Adding a New Vector Backend

  1. Create a new file, e.g., weaviate.go.
  2. Define a config struct and constructor.
  3. Implement all methods of the VectorStore interface.
  4. Ensure CollectionInfo maps backend status codes to the green/yellow/red/unknown strings.
  5. Add integration tests under the rag build tag.

Common Pitfalls

Wrong replace path in go.mod: The replace directive must point to ../go, not ../core. If go test reports module not found for forge.lthn.ai/core/go, verify the replace directive and that the sibling directory exists.

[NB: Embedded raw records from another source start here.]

/-- **Witness-free ratio convergence.** If `𝔖₂ᵀ(u₀ ⊗ v₀) ≠ 0`, the RATIOS of unit-normalised
lattice kernels converge: `K_k(u, v) / K_k(u₀, v₀) → 𝔖₂ᵀ(u ⊗ v) / 𝔖₂ᵀ(u₀ ⊗ v₀)` for every
off-diagonal real pair — a statement about Wilson lattice expectations alone, in which no
renormalisation constant appears. [folklore] -/
theorem tendsto_kernel_ratio (r : LatticeRep G) (sch : SpeciesScheme (YMSpecies G))
    (T : OSData (YMSpecies G) 4) (hT : IsYangMillsFor r sch T) {u₀ v₀ u v : 𝓢((EuclideanSpace ℝ (Fin 4)), ℝ)}
    (h₀ : IsOffDiagonal (T2 u₀ v₀)) (hne : S2T T r.curvature u₀ v₀ ≠ 0)
    (huv : IsOffDiagonal (T2 u v)) :
    Tendsto (fun k => ((twoPointKernel r.ρ (sch.a k) (sch.β k) (sch.L k) u v /
        twoPointKernel r.ρ (sch.a k) (sch.β k) (sch.L k) u₀ v₀ : ℝ) : ℂ)) atTop
      (𝓝 (S2T T r.curvature u v / S2T T r.curvature u₀ v₀)) := by
  have hA := tendsto_c_sq_mul_kernel r sch T hT huv
  have hB := tendsto_c_sq_mul_kernel r sch T hT h₀
  refine (hA.div hB hne).congr' ?_
  filter_upwards [eventually_c_ne_zero_and_kernel_ne_zero r sch T hT h₀ hne] with k hk
  rw [Pi.div_apply, ← ofReal_div, mul_div_mul_left _ _ (pow_ne_zero 2 hk.1)]

/-- **Uniqueness of the continuum limit up to scale (two-point sector).** Two OS data tied by
`IsYangMillsFor` to schemes with the SAME bare data `(a, β, L)` (arbitrary, possibly different
renormalisations), the first non-trivial in `tr F²`, have PROPORTIONAL truncated two-point
functions of `tr F²` on all off-diagonal real product tensors: `𝔖'₂ᵀ = ρ · 𝔖₂ᵀ`. The
multiplicative renormalisation is determined up to `o(1)` by the bare sequence; the `∃ T` of the
crux is secretly "`∃! T` up to field rescaling" on the sector pinned by the lattice. [folklore] -/
theorem truncated_two_unique_up_to_scale (r : LatticeRep G) {sch sch' : SpeciesScheme (YMSpecies G)}
    (ha : sch'.a = sch.a) (hβ : sch'.β = sch.β) (hL : sch'.L = sch.L)
    {T T' : OSData (YMSpecies G) 4} (hT : IsYangMillsFor r sch T) (hT' : IsYangMillsFor r sch' T')
    (hNT : T.IsNontrivial r.curvature) :
    ∃ ρ : ℂ, ∀ u v : 𝓢((EuclideanSpace ℝ (Fin 4)), ℝ), IsOffDiagonal (T2 u v) →
      S2T T' r.curvature u v = ρ * S2T T r.curvature u v := by
  obtain ⟨u₀, v₀, hu₀, hv₀, hne⟩ := exists_truncated_ne_zero_of_isNontrivial T r.curvature hNT
  have h₀ : IsOffDiagonal (T2 u₀ v₀) := isOffDiagonal_T2 hu₀ hv₀
  refine ⟨S2T T' r.curvature u₀ v₀ / S2T T r.curvature u₀ v₀, fun u v huv => ?_⟩
  have hA' := tendsto_c_sq_mul_kernel r sch' T' hT' huv
  have hB' := tendsto_c_sq_mul_kernel r sch' T' hT' h₀
  have hA := tendsto_c_sq_mul_kernel r sch T hT huv
  have hB := tendsto_c_sq_mul_kernel r sch T hT h₀
  simp only [ha, hβ, hL] at hA' hB'
  have hlim := hB'.mul (hA.div hB hne)
  have heq : (fun k => (((sch'.c r.curvature k) ^ 2 *
      twoPointKernel r.ρ (sch.a k) (sch.β k) (sch.L k) u v : ℝ) : ℂ)) =ᶠ[atTop]
      fun k => (((sch'.c r.curvature k) ^ 2 *
        twoPointKernel r.ρ (sch.a k) (sch.β k) (sch.L k) u₀ v₀ : ℝ) : ℂ) *
      ((fun k => (((sch.c r.curvature k) ^ 2 *
        twoPointKernel r.ρ (sch.a k) (sch.β k) (sch.L k) u v : ℝ) : ℂ)) /
       (fun k => (((sch.c r.curvature k) ^ 2 *
        twoPointKernel r.ρ (sch.a k) (sch.β k) (sch.L k) u₀ v₀ : ℝ) : ℂ))) k := by
    filter_upwards [eventually_c_ne_zero_and_kernel_ne_zero r sch T hT h₀ hne] with k hk
    have h1 : (sch.c r.curvature k : ℂ) ≠ 0 := ofReal_ne_zero.2 hk.1
    have h2 : (twoPointKernel r.ρ (sch.a k) (sch.β k) (sch.L k) u₀ v₀ : ℂ) ≠ 0 :=
      ofReal_ne_zero.2 hk.2
    simp only [Pi.div_apply]
    push_cast
    field_simp
  have huniq := tendsto_nhds_unique hA' (hlim.congr' heq.symm)
  rw [huniq]
  field_simp

/-- If the second datum is non-trivial too, the proportionality constant is nonzero. [folklore] -/
theorem scale_ne_zero (r : LatticeRep G) {T T' : OSData (YMSpecies G) 4} {ρ : ℂ}
    (hρ : ∀ u v : 𝓢((EuclideanSpace ℝ (Fin 4)), ℝ), IsOffDiagonal (T2 u v) → S2T T' r.curvature u v = ρ * S2T T r.curvature u v)
    (hNT' : T'.IsNontrivial r.curvature) : ρ ≠ 0 := by
  obtain ⟨u, v, hu, hv, hne⟩ := exists_truncated_ne_zero_of_isNontrivial T' r.curvature hNT'
  rintro rfl
  exact hne (by rw [hρ u v (isOffDiagonal_T2 hu hv), zero_mul])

Qdrant UUID requirement: Do not pass arbitrary strings as point IDs. Always use ChunkID() or another MD5/UUID generator. Qdrant rejects non-UUID strings with Unable to parse UUID: <value>.

EmbedBatch is sequential: There is no batch endpoint in the Ollama API. EmbedBatch calls Embed in a loop. If throughput is critical, parallelise calls yourself with goroutines and limit concurrency to avoid overwhelming the Ollama process.

Collection not created before upsert: Ingest handles collection creation automatically. If calling UpsertPoints directly, call CreateCollection (or CollectionExists + conditional create) first.

Score threshold: The default threshold is 0.5. For short or ambiguous queries this may return zero results. Lower the threshold in QueryConfig.Threshold or set it to 0.0 to return all results above the Limit.

Convenience wrappers open a new connection per call: QueryDocs, IngestDirectory, and IngestSingleFile construct new QdrantClient instances (and new gRPC connections) on every invocation. Use the *With variants with pre-created clients for server processes or loops.